EXERCISE DETAILS:
Of all the lines below, output only those starting at the one with "theorem abs_doubleSum_bose_rem_le₂ (a" and ending at the one with "a₁ k₁ * a₂ k₂", both ends included, exactly as written.

*** Opening of DATA TO USE ***

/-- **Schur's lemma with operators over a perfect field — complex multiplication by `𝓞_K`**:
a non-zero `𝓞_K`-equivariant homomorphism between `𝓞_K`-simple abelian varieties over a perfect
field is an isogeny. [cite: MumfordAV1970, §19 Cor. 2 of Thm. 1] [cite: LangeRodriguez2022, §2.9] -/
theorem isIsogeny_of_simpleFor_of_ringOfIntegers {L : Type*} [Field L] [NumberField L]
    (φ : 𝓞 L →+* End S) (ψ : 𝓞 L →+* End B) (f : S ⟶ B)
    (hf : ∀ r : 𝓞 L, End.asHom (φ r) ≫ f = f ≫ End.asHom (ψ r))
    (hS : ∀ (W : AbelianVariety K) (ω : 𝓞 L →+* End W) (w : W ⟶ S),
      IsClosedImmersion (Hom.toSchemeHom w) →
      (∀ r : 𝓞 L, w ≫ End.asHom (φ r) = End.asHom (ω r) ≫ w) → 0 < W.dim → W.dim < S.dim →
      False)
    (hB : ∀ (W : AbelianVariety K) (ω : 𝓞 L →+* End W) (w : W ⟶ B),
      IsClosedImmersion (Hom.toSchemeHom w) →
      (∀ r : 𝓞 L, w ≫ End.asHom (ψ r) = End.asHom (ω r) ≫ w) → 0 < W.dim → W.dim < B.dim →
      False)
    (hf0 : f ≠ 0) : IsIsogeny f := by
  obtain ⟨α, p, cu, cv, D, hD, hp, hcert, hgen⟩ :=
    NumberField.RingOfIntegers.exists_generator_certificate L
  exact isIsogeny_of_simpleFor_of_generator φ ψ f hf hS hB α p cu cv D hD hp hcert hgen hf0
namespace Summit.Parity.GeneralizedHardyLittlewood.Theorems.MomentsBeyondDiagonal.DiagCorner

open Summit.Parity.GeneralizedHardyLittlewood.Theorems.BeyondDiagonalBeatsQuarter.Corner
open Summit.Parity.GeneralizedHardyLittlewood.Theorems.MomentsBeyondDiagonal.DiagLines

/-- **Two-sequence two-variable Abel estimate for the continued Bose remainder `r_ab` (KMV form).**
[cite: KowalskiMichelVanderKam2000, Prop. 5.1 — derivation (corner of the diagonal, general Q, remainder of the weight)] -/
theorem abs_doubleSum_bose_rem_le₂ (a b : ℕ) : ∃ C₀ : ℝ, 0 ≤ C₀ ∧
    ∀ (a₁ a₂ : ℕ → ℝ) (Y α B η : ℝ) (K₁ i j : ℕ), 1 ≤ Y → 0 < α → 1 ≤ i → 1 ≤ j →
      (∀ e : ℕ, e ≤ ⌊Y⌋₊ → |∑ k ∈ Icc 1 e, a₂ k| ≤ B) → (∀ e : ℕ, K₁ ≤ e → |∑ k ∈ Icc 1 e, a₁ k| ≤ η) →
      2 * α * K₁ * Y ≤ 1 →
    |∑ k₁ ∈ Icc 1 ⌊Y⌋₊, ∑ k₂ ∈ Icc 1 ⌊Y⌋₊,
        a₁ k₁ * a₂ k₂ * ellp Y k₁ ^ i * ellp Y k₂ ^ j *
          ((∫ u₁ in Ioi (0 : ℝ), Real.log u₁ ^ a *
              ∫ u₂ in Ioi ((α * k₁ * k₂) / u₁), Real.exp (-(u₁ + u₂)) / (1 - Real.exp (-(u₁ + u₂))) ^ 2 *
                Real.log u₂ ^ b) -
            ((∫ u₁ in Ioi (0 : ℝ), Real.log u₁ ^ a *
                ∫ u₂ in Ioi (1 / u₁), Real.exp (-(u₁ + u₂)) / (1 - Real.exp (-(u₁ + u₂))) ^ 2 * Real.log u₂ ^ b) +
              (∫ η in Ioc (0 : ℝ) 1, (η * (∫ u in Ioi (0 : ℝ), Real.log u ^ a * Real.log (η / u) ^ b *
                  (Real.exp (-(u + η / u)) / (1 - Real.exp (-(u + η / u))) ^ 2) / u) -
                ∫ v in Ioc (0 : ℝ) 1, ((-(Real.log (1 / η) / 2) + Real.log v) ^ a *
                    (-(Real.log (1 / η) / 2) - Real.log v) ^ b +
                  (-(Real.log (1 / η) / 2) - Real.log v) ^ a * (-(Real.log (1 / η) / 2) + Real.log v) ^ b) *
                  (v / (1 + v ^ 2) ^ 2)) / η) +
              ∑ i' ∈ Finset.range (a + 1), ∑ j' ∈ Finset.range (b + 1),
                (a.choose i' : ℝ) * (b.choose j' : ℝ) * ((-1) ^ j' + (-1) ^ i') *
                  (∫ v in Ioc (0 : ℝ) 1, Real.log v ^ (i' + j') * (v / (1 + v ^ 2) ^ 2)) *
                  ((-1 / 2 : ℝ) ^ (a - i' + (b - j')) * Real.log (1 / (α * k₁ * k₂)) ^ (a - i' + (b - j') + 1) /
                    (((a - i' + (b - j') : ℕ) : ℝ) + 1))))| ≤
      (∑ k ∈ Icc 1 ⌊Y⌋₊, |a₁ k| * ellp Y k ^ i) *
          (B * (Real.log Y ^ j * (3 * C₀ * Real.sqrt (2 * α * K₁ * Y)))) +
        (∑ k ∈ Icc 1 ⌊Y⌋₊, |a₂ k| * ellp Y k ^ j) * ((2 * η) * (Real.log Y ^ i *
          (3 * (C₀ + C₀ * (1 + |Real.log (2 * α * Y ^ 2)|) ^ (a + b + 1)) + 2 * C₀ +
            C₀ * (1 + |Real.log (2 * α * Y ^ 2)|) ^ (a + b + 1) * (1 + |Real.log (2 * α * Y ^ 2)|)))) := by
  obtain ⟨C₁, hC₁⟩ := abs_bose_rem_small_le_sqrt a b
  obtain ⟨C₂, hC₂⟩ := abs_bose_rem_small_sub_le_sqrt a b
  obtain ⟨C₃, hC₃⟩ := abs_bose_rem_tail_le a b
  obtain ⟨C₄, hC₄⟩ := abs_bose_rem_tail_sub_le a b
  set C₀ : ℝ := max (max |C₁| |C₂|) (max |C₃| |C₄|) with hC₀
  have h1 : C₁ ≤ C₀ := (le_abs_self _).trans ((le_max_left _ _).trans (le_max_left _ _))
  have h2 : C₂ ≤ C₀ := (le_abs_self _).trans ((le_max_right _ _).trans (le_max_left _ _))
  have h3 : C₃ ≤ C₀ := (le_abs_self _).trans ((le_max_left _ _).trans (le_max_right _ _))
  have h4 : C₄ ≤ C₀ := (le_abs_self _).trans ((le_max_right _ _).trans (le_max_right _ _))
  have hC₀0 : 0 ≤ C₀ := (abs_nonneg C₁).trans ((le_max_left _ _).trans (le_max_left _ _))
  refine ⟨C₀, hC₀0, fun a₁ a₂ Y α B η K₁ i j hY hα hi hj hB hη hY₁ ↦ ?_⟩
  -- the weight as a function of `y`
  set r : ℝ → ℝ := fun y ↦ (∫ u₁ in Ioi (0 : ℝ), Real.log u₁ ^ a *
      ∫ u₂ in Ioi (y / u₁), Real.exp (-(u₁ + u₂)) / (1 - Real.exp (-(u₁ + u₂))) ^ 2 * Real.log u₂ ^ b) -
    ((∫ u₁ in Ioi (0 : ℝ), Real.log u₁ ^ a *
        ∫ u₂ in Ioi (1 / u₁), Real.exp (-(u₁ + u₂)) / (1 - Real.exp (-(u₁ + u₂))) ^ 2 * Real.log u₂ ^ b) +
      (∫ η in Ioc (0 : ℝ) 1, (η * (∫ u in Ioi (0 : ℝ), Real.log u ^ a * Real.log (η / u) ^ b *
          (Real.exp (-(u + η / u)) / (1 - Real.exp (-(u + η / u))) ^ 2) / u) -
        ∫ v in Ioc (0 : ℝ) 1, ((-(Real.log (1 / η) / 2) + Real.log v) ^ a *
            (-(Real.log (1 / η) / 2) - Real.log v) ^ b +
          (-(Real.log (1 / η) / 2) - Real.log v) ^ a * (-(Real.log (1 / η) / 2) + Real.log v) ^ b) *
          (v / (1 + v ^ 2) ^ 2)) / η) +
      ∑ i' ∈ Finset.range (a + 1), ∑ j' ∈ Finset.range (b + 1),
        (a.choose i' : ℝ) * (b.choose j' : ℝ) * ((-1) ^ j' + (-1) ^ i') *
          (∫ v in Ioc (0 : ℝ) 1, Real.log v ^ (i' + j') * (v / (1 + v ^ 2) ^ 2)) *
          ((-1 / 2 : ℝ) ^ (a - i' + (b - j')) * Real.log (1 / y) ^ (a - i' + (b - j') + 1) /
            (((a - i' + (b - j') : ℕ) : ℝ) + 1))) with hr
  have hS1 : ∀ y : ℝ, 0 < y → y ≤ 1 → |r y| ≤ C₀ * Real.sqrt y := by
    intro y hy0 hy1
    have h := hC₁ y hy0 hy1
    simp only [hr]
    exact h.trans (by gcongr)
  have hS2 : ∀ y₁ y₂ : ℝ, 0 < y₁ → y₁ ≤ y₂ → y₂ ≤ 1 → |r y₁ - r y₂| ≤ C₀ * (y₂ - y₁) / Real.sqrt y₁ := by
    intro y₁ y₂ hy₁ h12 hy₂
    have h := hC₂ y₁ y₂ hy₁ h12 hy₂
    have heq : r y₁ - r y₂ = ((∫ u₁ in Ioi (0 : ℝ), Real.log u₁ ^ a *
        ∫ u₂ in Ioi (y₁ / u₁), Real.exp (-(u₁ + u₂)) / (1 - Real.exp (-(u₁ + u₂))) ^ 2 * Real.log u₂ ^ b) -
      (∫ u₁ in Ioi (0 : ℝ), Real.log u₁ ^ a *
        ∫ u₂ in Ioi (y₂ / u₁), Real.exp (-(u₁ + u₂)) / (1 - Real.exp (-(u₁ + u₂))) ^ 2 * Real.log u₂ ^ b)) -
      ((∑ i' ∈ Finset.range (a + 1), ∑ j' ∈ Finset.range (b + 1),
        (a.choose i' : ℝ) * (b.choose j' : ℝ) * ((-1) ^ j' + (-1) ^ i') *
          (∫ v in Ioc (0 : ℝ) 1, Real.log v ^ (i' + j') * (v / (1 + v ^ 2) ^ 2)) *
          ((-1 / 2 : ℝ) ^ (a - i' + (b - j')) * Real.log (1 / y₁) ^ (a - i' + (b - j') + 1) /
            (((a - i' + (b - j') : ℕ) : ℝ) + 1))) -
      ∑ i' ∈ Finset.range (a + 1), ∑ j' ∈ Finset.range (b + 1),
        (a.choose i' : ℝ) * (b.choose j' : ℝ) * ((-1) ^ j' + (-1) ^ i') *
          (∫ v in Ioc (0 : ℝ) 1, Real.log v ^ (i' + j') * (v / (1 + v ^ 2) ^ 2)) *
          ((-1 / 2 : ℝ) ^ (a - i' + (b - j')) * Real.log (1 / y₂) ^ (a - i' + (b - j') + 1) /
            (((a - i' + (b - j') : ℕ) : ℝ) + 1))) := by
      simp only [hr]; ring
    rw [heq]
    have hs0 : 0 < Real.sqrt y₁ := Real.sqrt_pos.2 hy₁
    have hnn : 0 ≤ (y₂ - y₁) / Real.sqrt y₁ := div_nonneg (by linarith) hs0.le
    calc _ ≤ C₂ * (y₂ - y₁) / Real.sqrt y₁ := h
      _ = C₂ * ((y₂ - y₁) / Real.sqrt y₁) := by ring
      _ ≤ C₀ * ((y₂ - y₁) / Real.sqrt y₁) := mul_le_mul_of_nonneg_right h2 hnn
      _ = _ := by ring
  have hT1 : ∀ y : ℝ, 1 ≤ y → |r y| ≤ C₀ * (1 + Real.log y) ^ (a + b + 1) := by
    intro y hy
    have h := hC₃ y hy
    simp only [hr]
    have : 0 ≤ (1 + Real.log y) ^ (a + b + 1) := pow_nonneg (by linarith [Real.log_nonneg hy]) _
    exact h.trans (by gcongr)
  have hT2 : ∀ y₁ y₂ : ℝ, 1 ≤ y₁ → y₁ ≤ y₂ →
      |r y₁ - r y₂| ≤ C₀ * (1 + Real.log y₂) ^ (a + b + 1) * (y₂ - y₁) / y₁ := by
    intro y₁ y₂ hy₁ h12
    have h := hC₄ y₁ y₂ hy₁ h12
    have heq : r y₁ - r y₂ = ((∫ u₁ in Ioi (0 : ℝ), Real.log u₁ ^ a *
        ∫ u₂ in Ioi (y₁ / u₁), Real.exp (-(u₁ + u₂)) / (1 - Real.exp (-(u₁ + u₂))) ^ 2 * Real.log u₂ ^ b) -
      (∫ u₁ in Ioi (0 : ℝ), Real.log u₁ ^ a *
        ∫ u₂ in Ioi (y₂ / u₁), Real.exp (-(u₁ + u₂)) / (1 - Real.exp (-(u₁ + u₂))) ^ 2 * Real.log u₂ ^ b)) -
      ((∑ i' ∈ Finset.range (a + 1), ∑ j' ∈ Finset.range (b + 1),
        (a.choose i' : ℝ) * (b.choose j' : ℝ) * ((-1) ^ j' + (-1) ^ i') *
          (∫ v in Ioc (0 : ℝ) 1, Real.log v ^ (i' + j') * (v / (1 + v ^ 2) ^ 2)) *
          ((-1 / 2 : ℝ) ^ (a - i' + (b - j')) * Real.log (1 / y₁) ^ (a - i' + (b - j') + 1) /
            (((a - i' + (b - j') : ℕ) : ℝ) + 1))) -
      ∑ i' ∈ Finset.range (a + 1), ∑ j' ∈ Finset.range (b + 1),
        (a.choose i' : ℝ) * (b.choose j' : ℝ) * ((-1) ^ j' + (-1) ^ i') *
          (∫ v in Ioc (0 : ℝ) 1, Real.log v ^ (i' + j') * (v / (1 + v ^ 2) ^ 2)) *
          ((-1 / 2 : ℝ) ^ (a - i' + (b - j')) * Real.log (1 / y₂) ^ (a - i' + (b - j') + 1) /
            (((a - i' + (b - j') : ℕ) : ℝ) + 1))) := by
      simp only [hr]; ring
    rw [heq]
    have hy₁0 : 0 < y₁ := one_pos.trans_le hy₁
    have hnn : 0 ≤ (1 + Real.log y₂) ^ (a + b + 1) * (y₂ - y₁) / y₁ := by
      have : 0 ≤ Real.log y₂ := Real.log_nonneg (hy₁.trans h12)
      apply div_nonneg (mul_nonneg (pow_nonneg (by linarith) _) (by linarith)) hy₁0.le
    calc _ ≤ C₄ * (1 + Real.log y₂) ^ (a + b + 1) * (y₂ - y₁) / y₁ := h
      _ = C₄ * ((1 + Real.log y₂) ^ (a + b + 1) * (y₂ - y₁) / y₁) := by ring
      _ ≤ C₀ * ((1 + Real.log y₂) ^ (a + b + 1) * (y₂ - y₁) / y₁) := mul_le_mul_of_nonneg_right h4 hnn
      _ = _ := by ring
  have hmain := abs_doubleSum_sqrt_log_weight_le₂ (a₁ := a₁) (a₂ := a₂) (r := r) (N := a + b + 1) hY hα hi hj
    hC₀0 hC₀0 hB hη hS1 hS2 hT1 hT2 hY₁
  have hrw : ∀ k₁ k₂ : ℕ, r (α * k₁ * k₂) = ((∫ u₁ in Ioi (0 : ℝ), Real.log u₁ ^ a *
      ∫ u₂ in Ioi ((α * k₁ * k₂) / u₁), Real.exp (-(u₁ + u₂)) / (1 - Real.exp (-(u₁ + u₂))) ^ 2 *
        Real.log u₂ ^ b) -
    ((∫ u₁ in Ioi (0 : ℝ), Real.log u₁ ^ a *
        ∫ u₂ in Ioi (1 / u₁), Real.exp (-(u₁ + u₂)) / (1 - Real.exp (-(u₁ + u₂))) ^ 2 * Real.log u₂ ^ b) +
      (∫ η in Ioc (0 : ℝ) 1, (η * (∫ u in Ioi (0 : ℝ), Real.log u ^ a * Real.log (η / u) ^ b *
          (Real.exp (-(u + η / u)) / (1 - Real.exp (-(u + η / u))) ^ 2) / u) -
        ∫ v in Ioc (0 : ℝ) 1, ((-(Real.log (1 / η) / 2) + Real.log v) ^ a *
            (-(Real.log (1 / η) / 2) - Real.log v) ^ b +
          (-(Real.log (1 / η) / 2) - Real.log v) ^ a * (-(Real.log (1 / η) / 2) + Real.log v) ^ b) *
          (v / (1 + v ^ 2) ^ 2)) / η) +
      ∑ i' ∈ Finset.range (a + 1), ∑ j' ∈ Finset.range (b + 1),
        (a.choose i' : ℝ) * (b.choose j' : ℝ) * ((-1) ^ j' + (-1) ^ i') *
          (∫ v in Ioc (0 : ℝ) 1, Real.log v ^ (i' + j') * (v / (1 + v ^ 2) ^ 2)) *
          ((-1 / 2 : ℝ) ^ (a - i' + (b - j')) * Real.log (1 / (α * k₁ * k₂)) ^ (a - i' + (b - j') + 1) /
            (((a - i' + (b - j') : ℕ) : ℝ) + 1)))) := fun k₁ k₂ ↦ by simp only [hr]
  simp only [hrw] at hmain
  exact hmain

*** Close of DATA TO USE ***

TASK ANSWER:
theorem abs_doubleSum_bose_rem_le₂ (a b : ℕ) : ∃ C₀ : ℝ, 0 ≤ C₀ ∧
    ∀ (a₁ a₂ : ℕ → ℝ) (Y α B η : ℝ) (K₁ i j : ℕ), 1 ≤ Y → 0 < α → 1 ≤ i → 1 ≤ j →
      (∀ e : ℕ, e ≤ ⌊Y⌋₊ → |∑ k ∈ Icc 1 e, a₂ k| ≤ B) → (∀ e : ℕ, K₁ ≤ e → |∑ k ∈ Icc 1 e, a₁ k| ≤ η) →
      2 * α * K₁ * Y ≤ 1 →
    |∑ k₁ ∈ Icc 1 ⌊Y⌋₊, ∑ k₂ ∈ Icc 1 ⌊Y⌋₊,
        a₁ k₁ * a₂ k₂ * ellp Y k₁ ^ i * ellp Y k₂ ^ j *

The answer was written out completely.